Fig 3: A screenshot of the interface and visualization
As stated above the second main goal of this research project is to create an interface that enables the user to query the database with an image and retrieve the data clustered on geographical location and sorted by similarity. The interface itself is kept very basic. It includes only a button to open and query an image, a button to locate the needed feature files and a button to locate the MIR2009 database. More important is the method used to visualize and present the images retrieved from the database.

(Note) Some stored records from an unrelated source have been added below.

import Summits.CriticalPhenomena.SAWScalingLimit.Theorems.SAWWeldingIdentificationWeldingContinuityBanks
import Summits.CriticalPhenomena.SAWScalingLimit.Theorems.SAWWeldingIdentificationWeldingContinuityConfig
import Literature.Probability.RandomPlanarGeometry.ConformalWelding

/-!
# Welding continuity, part F1: the welding equation of a chord in disc-chart coordinates

Support file for item `stmt-CriticalPhenomena-4509` (`SAWWeldingIdentification.WeldingContinuity`).

Given a welding functional `W` PINNED by the route's hypothesis (for every simple chord, sign,
banks and normalised uniformisers, `W Q γ x > 0` solves `ψ̄ (s x) = φ̄ (-s · W Q γ x)`), a simple
chord `γ` of the conformal rectangle `Q` with real parametrisation `P`, its two banks `DL`, `DR`
(part B) and disc charts `f_L : 𝔻 → DL`, `f_R : 𝔻 → DR` with Carathéodory extensions `F_L`,
`F_R`, we BUILD a welding configuration (part C2: sign `s = index of ∂Ω`, normalised uniformisers
`φ = f_L ∘ (ζ_b^L ·) ∘ cayley ∘ (|v_L| · + u_L)`, `ψ` likewise) and read the pinning identity in
disc coordinates (`exists_weldData`):

`F_R (ζ_b^R · C(|v_R| s x + u_R)) = F_L (ζ_b^L · C(-|v_L| s W Q γ x + u_L))`, `C = cayleyFun`,

together with the characterisation of all the circle points and Cayley parameters involved. This
is the form in which part E passes to the limit.

References: Pommerenke (1992), §2.3 (Thm. 2.6, Cor. 2.7; proof of Cor. 2.8); Sheffield (2016), §1.4.
-/

noncomputable section

open Set Filter Metric Complex
open scoped Topology
open UpperHalfPlane (upperHalfPlaneSet)
open Literature.Probability.RandomPlanarGeometry Literature.Topology.PlaneTopology

namespace Summit.CriticalPhenomena.SAWScalingLimit.Theorems.WeldingContinuity

/-! ### The parameters of `c_L`, `c_R` on the bank loops -/

/-- The parameter `t_c ∈ (1/2, 1)` at which the left bank loop passes through `c_L = Q.pt 1`.
[folklore] -/
theorem exists_param_left (Q : ConformalRectangle) :
    ∃ tc : ℝ, 1 / 2 < tc ∧ tc < 1 ∧
      Q.boundary (Q.mark 2 + (2 * tc - 1) * (Q.mark 0 - Q.mark 2)) = Q.pt 1 := by
  have h01 : Q.mark 0 < Q.mark 1 := Q.strictMono_mark (by decide)
  have h12 : Q.mark 1 < Q.mark 2 := Q.strictMono_mark (by decide)
  have hd : 0 < Q.mark 2 - Q.mark 0 := by linarith
  set uc : ℝ := (Q.mark 2 - Q.mark 1) / (Q.mark 2 - Q.mark 0) with huc
  have huc0 : 0 < uc := div_pos (by linarith) hd
  have huc1 : uc < 1 := (div_lt_one hd).2 (by linarith)
  refine ⟨(1 + uc) / 2, by linarith, by linarith, ?_⟩
  have e : Q.mark 2 + (2 * ((1 + uc) / 2) - 1) * (Q.mark 0 - Q.mark 2) = Q.mark 1 := by
    rw [huc]; field_simp; ring
  rw [e]; rfl

/-- The parameter `t_c ∈ (1/2, 1)` at which the right bank loop passes through `c_R = Q.pt 3`.
[folklore] -/
theorem exists_param_right (Q : ConformalRectangle) :
    ∃ tc : ℝ, 1 / 2 < tc ∧ tc < 1 ∧
      Q.boundary (Q.mark 2 + (2 * tc - 1) * (Q.mark 0 + 1 - Q.mark 2)) = Q.pt 3 := by
  have h23 : Q.mark 2 < Q.mark 3 := Q.strictMono_mark (by decide)
  have h30 : Q.mark 3 < Q.mark 0 + 1 := by linarith [(Q.mark_mem 3).2, (Q.mark_mem 0).1]
  have hd : 0 < Q.mark 0 + 1 - Q.mark 2 := by linarith
  set uc : ℝ := (Q.mark 3 - Q.mark 2) / (Q.mark 0 + 1 - Q.mark 2) with huc
  have huc0 : 0 < uc := div_pos (by linarith) hd
  have huc1 : uc < 1 := (div_lt_one hd).2 (by linarith)
  refine ⟨(1 + uc) / 2, by linarith, by linarith, ?_⟩
  have e : Q.mark 2 + (2 * ((1 + uc) / 2) - 1) * (Q.mark 0 + 1 - Q.mark 2) = Q.mark 3 := by
    rw [huc]; field_simp; ring
  rw [e]; rfl

/-- Values of a concatenated bank loop: at `0` it is `P 0`. [folklore] -/
theorem bankLoop_zero {D : JordanDomain} {P A : ℝ → ℂ} (hD : D.boundary = concatPath P A ∘ Int.fract) :
    D.boundary 0 = P 0 := by
  rw [hD, Function.comp_apply, Int.fract_zero, concatPath_zero]

/-- Values of a concatenated bank loop: at `1/2` it is `P 1`. [folklore] -/
theorem bankLoop_half {D : JordanDomain} {P A : ℝ → ℂ} (hD : D.boundary = concatPath P A ∘ Int.fract) :
    D.boundary (1 / 2) = P 1 := by
  rw [hD, Function.comp_apply, Int.fract_eq_self.2 ⟨by norm_num, by norm_num⟩, concatPath_half]

/-- Values of a concatenated bank loop on `(1/2, 1)`: `A (2t - 1)`. [folklore] -/
theorem bankLoop_of_half_lt {D : JordanDomain} {P A : ℝ → ℂ}
    (hD : D.boundary = concatPath P A ∘ Int.fract) {t : ℝ} (ht : 1 / 2 < t) (ht1 : t < 1) :
    D.boundary t = A (2 * t - 1) := by
  rw [hD, Function.comp_apply, Int.fract_eq_self.2 ⟨by linarith, ht1⟩, concatPath_of_half_lt ht]

/-! ### The welding equation in disc coordinates -/

/-- **The welding equation of a simple chord in disc-chart coordinates.** See the module
docstring: from the pinned welding functional `W`, a simple chord `γ` with parametrisation `P`,
its banks `DL, DR` with disc charts and Carathéodory extensions `F_L, F_R`, points `z_L ∈ DL`,
`z_R ∈ DR` and the sign `s = Q.index z_L = ±1`, we obtain circle points `ζ^L_{a,b,c}`,
`ζ^R_{a,b,c}` over `a, b, c_L` resp. `a, b, c_R`, their Cayley parameters, and the identity
`F_R (ζ_b^R C(|u_R' - u_R| s x + u_R)) = F_L (ζ_b^L C(-|u_L' - u_L| s W Q γ x + u_L))` with
`W Q γ x > 0`. [cite: PommerenkeBBCM1992, §2.3 Thm. 2.6 and Cor. 2.7] -/
theorem exists_weldData (W : ConformalRectangle → CurveClass ℂ → ℝ → ℝ)
    (hpin : ∀ (Q : ConformalRectangle) (γ : CurveClass ℂ) (s : ℝ) (L R : Set ℂ)
      (φ : ConformalEquiv upperHalfPlaneSet L) (ψ : ConformalEquiv upperHalfPlaneSet R),
      (γ ∈ CurveClass.simple ∧ γ.source = Q.pt 0 ∧ γ.target = Q.pt 2 ∧
        γ.range ⊆ closure Q.carrier ∧ γ.range ∩ frontier Q.carrier ⊆ {Q.pt 0, Q.pt 2}) →
      (s = 1 ∨ s = -1) →
      (L ∪ R = Q.carrier \ γ.range ∧ Disjoint L R ∧ IsOpen L ∧ IsOpen R ∧ IsConnected L ∧
        IsConnected R ∧ Q.pt 1 ∈ closure L ∧ Q.pt 3 ∈ closure R) →
      (φ.HasBoundaryValue 0 (Q.pt 0) ∧ φ.HasBoundaryValueAtInfty (Q.pt 2) ∧
        φ.HasBoundaryValue ((s : ℝ) : ℂ) (Q.pt 1) ∧ ψ.HasBoundaryValue 0 (Q.pt 0) ∧
        ψ.HasBoundaryValueAtInfty (Q.pt 2) ∧ ψ.HasBoundaryValue (-((s : ℝ) : ℂ)) (Q.pt 3)) →
      ∀ x : ℝ, 0 < x → 0 < W Q γ x ∧
        ψ.boundaryExtension (((s * x : ℝ)) : ℂ) = φ.boundaryExtension (((-(s * W Q γ x) : ℝ)) : ℂ))
    (Q : ConformalRectangle) {γ : CurveClass ℂ} (hγ : (Q.chord 0 2 (by decide)).IsSimpleChord γ)
    {P : ℝ → ℂ} (hPc : Continuous P) (hP0 : P 0 = Q.pt 0) (hP1 : P 1 = Q.pt 2)
    (hPim : P '' Icc 0 1 = γ.range) {DL DR : JordanDomain}
    (hDLb : DL.boundary = concatPath P (fun u => Q.boundary (Q.mark 2 + u * (Q.mark 0 - Q.mark 2))) ∘ Int.fract)
    (hDRb : DR.boundary = concatPath P (fun u => Q.boundary (Q.mark 2 + u * (Q.mark 0 + 1 - Q.mark 2))) ∘ Int.fract)
    (hun : DL.carrier ∪ DR.carrier = Q.carrier \ P '' Icc 0 1) (hdj : Disjoint DL.carrier DR.carrier)
    (hfL : frontier DL.carrier = P '' Icc 0 1 ∪ Q.boundary '' Icc (Q.mark 0) (Q.mark 2))
    (hfR : frontier DR.carrier = P '' Icc 0 1 ∪ Q.boundary '' Icc (Q.mark 2) (Q.mark 0 + 1))
    {zL zR : ℂ} (hzL : zL ∈ DL.carrier) (hzR : zR ∈ DR.carrier)
    (fL : ConformalEquiv (ball (0 : ℂ) 1) DL.carrier) {FL : ℂ → ℂ}
    (hFLc : ContinuousOn FL (closedBall 0 1)) (hFLeq : EqOn FL fL (ball 0 1))
    (hFLinj : InjOn FL (closedBall 0 1)) (hFLsph : BijOn FL (sphere 0 1) (frontier DL.carrier))
    (fR : ConformalEquiv (ball (0 : ℂ) 1) DR.carrier) {FR : ℂ → ℂ}
    (hFRc : ContinuousOn FR (closedBall 0 1)) (hFReq : EqOn FR fR (ball 0 1))
    (hFRinj : InjOn FR (closedBall 0 1)) (hFRsph : BijOn FR (sphere 0 1) (frontier DR.carrier))
    {s : ℝ} (hs : s = 1 ∨ s = -1) (hsQ : (Q.index zL : ℝ) = s) {x : ℝ} (hx : 0 < x) :
    ∃ (ζaL ζbL ζcL ζaR ζbR ζcR : ℂ) (uL uL' uR uR' : ℝ),
      ζaL ∈ sphere (0 : ℂ) 1 ∧ ζbL ∈ sphere (0 : ℂ) 1 ∧ ζcL ∈ sphere (0 : ℂ) 1 ∧
        FL ζaL = Q.pt 0 ∧ FL ζbL = Q.pt 2 ∧ FL ζcL = Q.pt 1 ∧
        uL = (cayleyInvFun (ζbL⁻¹ * ζaL)).re ∧ uL' = (cayleyInvFun (ζbL⁻¹ * ζcL)).re ∧
        uL' - uL ≠ 0 ∧
      ζaR ∈ sphere (0 : ℂ) 1 ∧ ζbR ∈ sphere (0 : ℂ) 1 ∧ ζcR ∈ sphere (0 : ℂ) 1 ∧
        FR ζaR = Q.pt 0 ∧ FR ζbR = Q.pt 2 ∧ FR ζcR = Q.pt 3 ∧
        uR = (cayleyInvFun (ζbR⁻¹ * ζaR)).re ∧ uR' = (cayleyInvFun (ζbR⁻¹ * ζcR)).re ∧
        uR' - uR ≠ 0 ∧
      0 < W Q γ x ∧
      FR (ζbR * cayleyFun (((|uR' - uR| : ℝ) : ℂ) * ((s * x : ℝ) : ℂ) + uR)) =
        FL (ζbL * cayleyFun (((|uL' - uL| : ℝ) : ℂ) * ((-(s * W Q γ x) : ℝ) : ℂ) + uL)) := by
  -- indices of the banks
  have hzLQ : zL ∈ Q.carrier := (left_subset hun hzL).1
  have hzRQ : zR ∈ Q.carrier := (right_subset hun hzR).1
  have hιL : (DL.index zL : ℝ) = -s := by
    rw [index_left_eq hun hdj hfR hDLb hDRb hPc hP0 hP1 hzL]
    push_cast
    rw [hsQ]
  have hιR : (DR.index zR : ℝ) = -(-s) := by
    rw [index_right_eq hun hdj hfL hDLb hDRb hPc hP0 hP1 hzR,
      Q.toJordanDomain.index_eq_of_mem_carrier hzRQ hzLQ, neg_neg]
    exact hsQ
  have hs' : -s = 1 ∨ -s = -1 := by rcases hs with rfl | rfl <;> norm_num
  -- parameters of `c_L`, `c_R`
  obtain ⟨tcL, htcL, htcL1, hcL⟩ := exists_param_left Q
  obtain ⟨tcR, htcR, htcR1, hcR⟩ := exists_param_right Q
  have hbL0 : DL.boundary 0 = Q.pt 0 := by rw [bankLoop_zero hDLb, hP0]
  have hbLh : DL.boundary (1 / 2) = Q.pt 2 := by rw [bankLoop_half hDLb, hP1]
  have hbLc : DL.boundary tcL = Q.pt 1 := by
    rw [bankLoop_of_half_lt hDLb htcL htcL1, ← hcL]
  have hbR0 : DR.boundary 0 = Q.pt 0 := by rw [bankLoop_zero hDRb, hP0]
  have hbRh : DR.boundary (1 / 2) = Q.pt 2 := by rw [bankLoop_half hDRb, hP1]
  have hbRc : DR.boundary tcR = Q.pt 3 := by
    rw [bankLoop_of_half_lt hDRb htcR htcR1, ← hcR]
  -- the two normalised uniformisers
  obtain ⟨ζaL, ζbL, ζcL, uL, uL', φ, hζaL, hζbL, hζcL, hFaL, hFbL, hFcL, huL, huL', hv0L, -,
    hφt, -, hφ0, hφi, hφc⟩ :=
    exists_normalisedMap DL hzL (tb := 1 / 2) (tc := tcL) one_half_pos htcL htcL1 fL hFLc hFLeq
      hFLinj hFLsph hs hιL
  obtain ⟨ζaR, ζbR, ζcR, uR, uR', ψ, hζaR, hζbR, hζcR, hFaR, hFbR, hFcR, huR, huR', hv0R, -,
    hψt, -, hψ0, hψi, hψc⟩ :=
    exists_normalisedMap DR hzR (tb := 1 / 2) (tc := tcR) one_half_pos htcR htcR1 fR hFRc hFReq
      hFRinj hFRsph hs' hιR
  rw [hbL0] at hFaL hφ0
  rw [hbLh] at hFbL hφi
  rw [hbLc] at hFcL hφc
  rw [hbR0] at hFaR hψ0
  rw [hbRh] at hFbR hψi
  rw [hbRc] at hFcR hψc
  have hψc' : ψ.HasBoundaryValue (-((s : ℝ) : ℂ)) (Q.pt 3) := by
    have e : (((-s : ℝ)) : ℂ) = -((s : ℝ) : ℂ) := by push_cast; ring
    rw [← e]; exact hψc
  -- pin the welding functional on this configuration
  have hun' : DL.carrier ∪ DR.carrier = Q.carrier \ γ.range := by rw [hun, hPim]
  have hpinned := hpin Q γ s DL.carrier DR.carrier φ ψ hγ hs
    ⟨hun', hdj, DL.isOpen, DR.isOpen, DL.isConnected, DR.isConnected,
      pt_one_mem_closure_left hfL, pt_three_mem_closure_right hfR⟩
    ⟨hφ0, hφi, hφc, hψ0, hψi, hψc'⟩ x hx
  obtain ⟨hpos, hweld⟩ := hpinned
  rw [boundaryExtension_threePointMap hψt (by simp), boundaryExtension_threePointMap hφt (by simp)]
    at hweld
  exact ⟨ζaL, ζbL, ζcL, ζaR, ζbR, ζcR, uL, uL', uR, uR',
    hζaL, hζbL, hζcL, hFaL, hFbL, hFcL, huL, huL', hv0L,
    hζaR, hζbR, hζcR, hFaR, hFbR, hFcR, huR, huR', hv0R, hpos, hweld⟩

end Summit.CriticalPhenomena.SAWScalingLimit.Theorems.WeldingContinuity

end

To achieve this a physics based approach is taken for the visualization of visually similar image cluster. More specific the approach is a force directed graph layout inspired by the Kawada-Kawai and Fruchterman Rheingold methods. When a set of similar clusters of images is retrieved based on a query image the program goes to a set of steps. The first step is to determine the different countries that belong to the images. Simulations of particles are then generated, one for every country. These particles are then connected to the middle of the screen with a simulation of a spring. After this all particles representing a country are set to repulse the other country particles. After this first step it is determined whether there are and if so what cities belong to these countries from the image cluster. Based on this particles are generated, connected with strings to a country representing particle. Also all city particles are set to repulse each other. The last step is to set particles for the images related to the cities and countries. This is done in the same fashion as the other steps, but now thumbnails of the images are loaded and visualized on the screen. On simulation the force directed graph self organizes in such a way that all images are clustered based on their geographical location. To sort the images on similarity images belonging to clusters within a certain radius to the most similar cluster are drawn first on the screen, images from the most similar clusters are drawn last letting the most similar images appear on top. This approach to sorting images on similarity is somewhat general in the sense that the program does not know the most similar image but only the group of most similar images. Further interaction with the visualization is possible. On mouse over on an image the image blows up and its geographical location is shown bottom left. There is also the possibility to drag images away if a cluster of images is to dense. The visualization will directly self organize.